From 59abd64e9a448bbc5e375a9238d55074d3c9ba11 Mon Sep 17 00:00:00 2001
From: Paul Eggert <eggert@cs.ucla.edu>
Date: Tue, 20 Mar 2018 09:54:20 -0700
Subject: [PATCH] Port to 32-bit sparc64

Problem reported by Ulrich Mueller; fix suggested by Eli Zaretskii
and Andreas Schwab (Bug#30855).
* src/alloc.c (mark_memory): Call mark_maybe_object only on
pointers that are properly aligned for Lisp_Object.
---
 src/alloc.c | 6 +++++-
 1 file changed, 5 insertions(+), 1 deletion(-)

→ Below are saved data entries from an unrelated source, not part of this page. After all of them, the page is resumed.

/-- The linear form agrees with the phase. [folklore] -/
theorem phaseCLM_apply (n : Fin 3 → ℤ) (L : ℝ) (i : Fin N) (X : Config N) :
    phaseCLM n L i X = phase n L i X := by
  simp only [phaseCLM, phase, smul_apply, FunLike.coe_sum, Finset.sum_apply,
    ContinuousLinearMap.comp_apply, ContinuousLinearMap.proj_apply, euclideanProj_apply, smul_eq_mul]

/-- The phase is its own derivative. [folklore] -/
theorem hasFDerivAt_phase (n : Fin 3 → ℤ) (L : ℝ) (i : Fin N) (X : Config N) :
    HasFDerivAt (phase n L i) (phaseCLM n L i) X := by
  have : (phase n L i : Config N → ℝ) = phaseCLM n L i := by
    funext Y; rw [phaseCLM_apply]
  rw [this]
  exact (phaseCLM n L i).hasFDerivAt

/-- The phase is smooth. [folklore] -/
theorem contDiff_phase (n : Fin 3 → ℤ) (L : ℝ) (i : Fin N) : ContDiff ℝ 1 (phase n L i : Config N → ℝ) := by
  have : (phase n L i : Config N → ℝ) = phaseCLM n L i := by
    funext Y; rw [phaseCLM_apply]
  rw [this]
  exact (phaseCLM n L i).contDiff

/-- The phase is continuous. [folklore] -/
theorem continuous_phase (n : Fin 3 → ℤ) (L : ℝ) (i : Fin N) : Continuous (phase n L i : Config N → ℝ) :=
  (contDiff_phase n L i).continuous

/-- `∂_{i',l} θᵢ = (2π/L) n_l [i' = i]`. [folklore] -/
theorem phaseCLM_unitVec (n : Fin 3 → ℤ) (L : ℝ) (i i' : Fin N) (l : Fin 3) :
    phaseCLM n L i (unitVec i' l) = if i' = i then 2 * Real.pi / L * n l else 0 := by
  rw [phaseCLM_apply, phase]
  by_cases h : i' = i
  · subst h
    rw [if_pos rfl]
    congr 1
    simp [unitVec, PiLp.single_apply]
  · rw [if_neg h]
    simp [unitVec, Pi.single_eq_of_ne (Ne.symm h)]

diff --git a/src/alloc.c b/src/alloc.c
index f97b99c0f3..da01173fba 100644
--- a/src/alloc.c
+++ b/src/alloc.c
@@ -4981,7 +4981,11 @@ mark_memory (void *start, void *end)
   for (pp = start; (void *) pp < end; pp += GC_POINTER_ALIGNMENT)
     {
       mark_maybe_pointer (*(void **) pp);
-      mark_maybe_object (*(Lisp_Object *) pp);
+
+      verify (alignof (Lisp_Object) % GC_POINTER_ALIGNMENT == 0);
+      if (alignof (Lisp_Object) == GC_POINTER_ALIGNMENT
+	  || (uintptr_t) pp % alignof (Lisp_Object) == 0)
+	mark_maybe_object (*(Lisp_Object *) pp);
     }
 }
 
-- 
2.14.3

bug#30855: 25.3; temacs fails with bus error during garbage collection

[Eli Zaretskii]

> Cc: ulm@gentoo.org, 30855@debbugs.gnu.org, gentoo-bug@opensource.sf-tec.de
> From: Paul Eggert <eggert@cs.ucla.edu>
> Date: Tue, 20 Mar 2018 09:58:12 -0700
> 
> I installed the attached into master; if it fixes Ulrich's problem I
> think this should be backported to emacs-26.

I'm okay with backporting, unless the configuration where it happens
is extremely rare, so much so that we can get away with this as a
"known problem".

Thanks.

bug#30855: 25.3; temacs fails with bus error during garbage collection

[Ulrich Mueller]

>>>>> On Tue, 20 Mar 2018, Paul Eggert wrote:

> I installed the attached into master; if it fixes Ulrich's problem
> I think this should be backported to emacs-26.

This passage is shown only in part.